/-- **`F(K,t) ≤ 3x_t(1 − x_t/2)` for `K > 100` and `3t − K ≤ 9K/10`**, assembled from the small-`u` piece and the five pieces
`[1/5,3/10], [3/10,9/20], [9/20,3/5], [3/5,3/4], [3/4,9/10]` (the case `K ≤ 100` is taken as a hypothesis; see `Consts.star_ineq`). [folklore] -/
theorem star_ineq_tail (K t : ℕ) (h3 : K + 1 ≤ 3 * t) (htK : t + 1 ≤ K) (hrange : 10 * (3 * t - K) ≤ 9 * K)
    (small : K ≤ 100 → (((3 * t - K : ℕ) : ℝ) / (2 * t)) ^ t * ((3 : ℝ) / 2) ^ (K - t) ≤
      3 * (((3 * t - K : ℕ) : ℝ) / (2 * K)) * (1 - ((3 * t - K : ℕ) : ℝ) / (4 * K))) :
    (((3 * t - K : ℕ) : ℝ) / (2 * t)) ^ t * ((3 : ℝ) / 2) ^ (K - t) ≤
      3 * (((3 * t - K : ℕ) : ℝ) / (2 * K)) * (1 - ((3 * t - K : ℕ) : ℝ) / (4 * K)) := by
  by_cases hK : K ≤ 100
  · exact small hK
  have hK100 : 100 ≤ K := by omega
  set u : ℕ := 3 * t - K with hu
  have hK0 : (0 : ℝ) < K := by exact_mod_cast (show 0 < K by omega)
  by_cases c0 : 5 * u ≤ K
  · exact star_small_piece K t hK100 h3 htK c0
  by_cases c1 : 10 * u ≤ 3 * K
  · have hlo0 : (1 : ℝ) / 5 * K ≤ ((u : ℕ) : ℝ) := by
      have h : ((1 : ℕ) : ℝ) * K ≤ (5 : ℕ) * u := by exact_mod_cast (show 1 * K ≤ 5 * u by omega)
      push_cast at h
      rw [div_mul_eq_mul_div, div_le_iff₀ (by norm_num : (0:ℝ) < 5)]
      linarith
    have hhi0 : ((u : ℕ) : ℝ) ≤ (3 : ℝ) / 10 * K := by
      have h : ((10 : ℕ) : ℝ) * u ≤ (3 : ℕ) * K := by exact_mod_cast c1
      push_cast at h
      rw [div_mul_eq_mul_div, le_div_iff₀ (by norm_num : (0:ℝ) < 10)]
      linarith
    exact star_piece K t hK100 h3 htK (3 / 13) (((27 : ℝ) / 8) ^ 5 * ((3 / 13 : ℝ)) ^ (5 + 1)) (3 * ((1 : ℝ) / 5 / 2) * (1 - ((3 : ℝ) / 10) / 4)) 1 5 3 10 (by norm_num) (by norm_num) (by norm_num) (by norm_num)
      (by omega) c1 (by norm_num) le_rfl (by positivity) (by norm_num) (by norm_num) (by norm_num)
      (star_rhs_lower hK0 hlo0 hhi0 (by norm_num) (by norm_num))
  by_cases c2 : 20 * u ≤ 9 * K
  · have hlo1 : (3 : ℝ) / 10 * K ≤ ((u : ℕ) : ℝ) := by
      have h : ((3 : ℕ) : ℝ) * K ≤ (10 : ℕ) * u := by exact_mod_cast (show 3 * K ≤ 10 * u by omega)
      push_cast at h
      rw [div_mul_eq_mul_div, div_le_iff₀ (by norm_num : (0:ℝ) < 10)]
      linarith
    have hhi1 : ((u : ℕ) : ℝ) ≤ (9 : ℝ) / 20 * K := by
      have h : ((20 : ℕ) : ℝ) * u ≤ (9 : ℕ) * K := by exact_mod_cast c2
      push_cast at h
      rw [div_mul_eq_mul_div, le_div_iff₀ (by norm_num : (0:ℝ) < 20)]
      linarith
    exact star_piece K t hK100 h3 htK (9 / 29) (((27 : ℝ) / 8) ^ 10 * ((9 / 29 : ℝ)) ^ (10 + 3)) (3 * ((3 : ℝ) / 10 / 2) * (1 - ((9 : ℝ) / 20) / 4)) 3 10 9 20 (by norm_num) (by norm_num) (by norm_num) (by norm_num)
      (by omega) c2 (by norm_num) le_rfl (by positivity) (by norm_num) (by norm_num) (by norm_num)
      (star_rhs_lower hK0 hlo1 hhi1 (by norm_num) (by norm_num))
  by_cases c3 : 5 * u ≤ 3 * K
  · have hlo2 : (9 : ℝ) / 20 * K ≤ ((u : ℕ) : ℝ) := by
      have h : ((9 : ℕ) : ℝ) * K ≤ (20 : ℕ) * u := by exact_mod_cast (show 9 * K ≤ 20 * u by omega)
      push_cast at h
      rw [div_mul_eq_mul_div, div_le_iff₀ (by norm_num : (0:ℝ) < 20)]
      linarith
    have hhi2 : ((u : ℕ) : ℝ) ≤ (3 : ℝ) / 5 * K := by
      have h : ((5 : ℕ) : ℝ) * u ≤ (3 : ℕ) * K := by exact_mod_cast c3
      push_cast at h
      rw [div_mul_eq_mul_div, le_div_iff₀ (by norm_num : (0:ℝ) < 5)]
      linarith
    exact star_piece K t hK100 h3 htK (3 / 8) (((27 : ℝ) / 8) ^ 20 * ((3 / 8 : ℝ)) ^ (20 + 9)) (3 * ((9 : ℝ) / 20 / 2) * (1 - ((3 : ℝ) / 5) / 4)) 9 20 3 5 (by norm_num) (by norm_num) (by norm_num) (by norm_num)
      (by omega) c3 (by norm_num) le_rfl (by positivity) (by norm_num) (by norm_num) (by norm_num)
      (star_rhs_lower hK0 hlo2 hhi2 (by norm_num) (by norm_num))
  by_cases c4 : 4 * u ≤ 3 * K
  · have hlo3 : (3 : ℝ) / 5 * K ≤ ((u : ℕ) : ℝ) := by
      have h : ((3 : ℕ) : ℝ) * K ≤ (5 : ℕ) * u := by exact_mod_cast (show 3 * K ≤ 5 * u by omega)
      push_cast at h
      rw [div_mul_eq_mul_div, div_le_iff₀ (by norm_num : (0:ℝ) < 5)]
      linarith
    have hhi3 : ((u : ℕ) : ℝ) ≤ (3 : ℝ) / 4 * K := by
      have h : ((4 : ℕ) : ℝ) * u ≤ (3 : ℕ) * K := by exact_mod_cast c4
      push_cast at h
      rw [div_mul_eq_mul_div, le_div_iff₀ (by norm_num : (0:ℝ) < 4)]
      linarith
    exact star_piece K t hK100 h3 htK (3 / 7) (((27 : ℝ) / 8) ^ 5 * ((3 / 7 : ℝ)) ^ (5 + 3)) (3 * ((3 : ℝ) / 5 / 2) * (1 - ((3 : ℝ) / 4) / 4)) 3 5 3 4 (by norm_num) (by norm_num) (by norm_num) (by norm_num)
      (by omega) c4 (by norm_num) le_rfl (by positivity) (by norm_num) (by norm_num) (by norm_num)
      (star_rhs_lower hK0 hlo3 hhi3 (by norm_num) (by norm_num))
  have hlo4 : (3 : ℝ) / 4 * K ≤ ((u : ℕ) : ℝ) := by
    have h : ((3 : ℕ) : ℝ) * K ≤ (4 : ℕ) * u := by exact_mod_cast (show 3 * K ≤ 4 * u by omega)
    push_cast at h
    rw [div_mul_eq_mul_div, div_le_iff₀ (by norm_num : (0:ℝ) < 4)]
    linarith
  have hhi4 : ((u : ℕ) : ℝ) ≤ (9 : ℝ) / 10 * K := by
    have h : ((10 : ℕ) : ℝ) * u ≤ (9 : ℕ) * K := by exact_mod_cast (show 10 * u ≤ 9 * K by omega)
    push_cast at h
    rw [div_mul_eq_mul_div, le_div_iff₀ (by norm_num : (0:ℝ) < 10)]
    linarith
  exact star_piece K t hK100 h3 htK (9 / 19) (((27 : ℝ) / 8) ^ 4 * ((9 / 19 : ℝ)) ^ (4 + 3)) (3 * ((3 : ℝ) / 4 / 2) * (1 - ((9 : ℝ) / 10) / 4)) 3 4 9 10 (by norm_num) (by norm_num) (by norm_num) (by norm_num)
    (by omega) (by omega) (by norm_num) le_rfl (by positivity) (by norm_num) (by norm_num) (by norm_num)
    (star_rhs_lower hK0 hlo4 hhi4 (by norm_num) (by norm_num))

- [Directions]: Within the listing above, give again exactly every line from the line with "(by omega) c2" through the line with "have hlo2 : (9", both included, and no other line.

- [Solved problem]:
      (by omega) c2 (by norm_num) le_rfl (by positivity) (by norm_num) (by norm_num) (by norm_num)
      (star_rhs_lower hK0 hlo1 hhi1 (by norm_num) (by norm_num))
  by_cases c3 : 5 * u ≤ 3 * K
  · have hlo2 : (9 : ℝ) / 20 * K ≤ ((u : ℕ) : ℝ) := by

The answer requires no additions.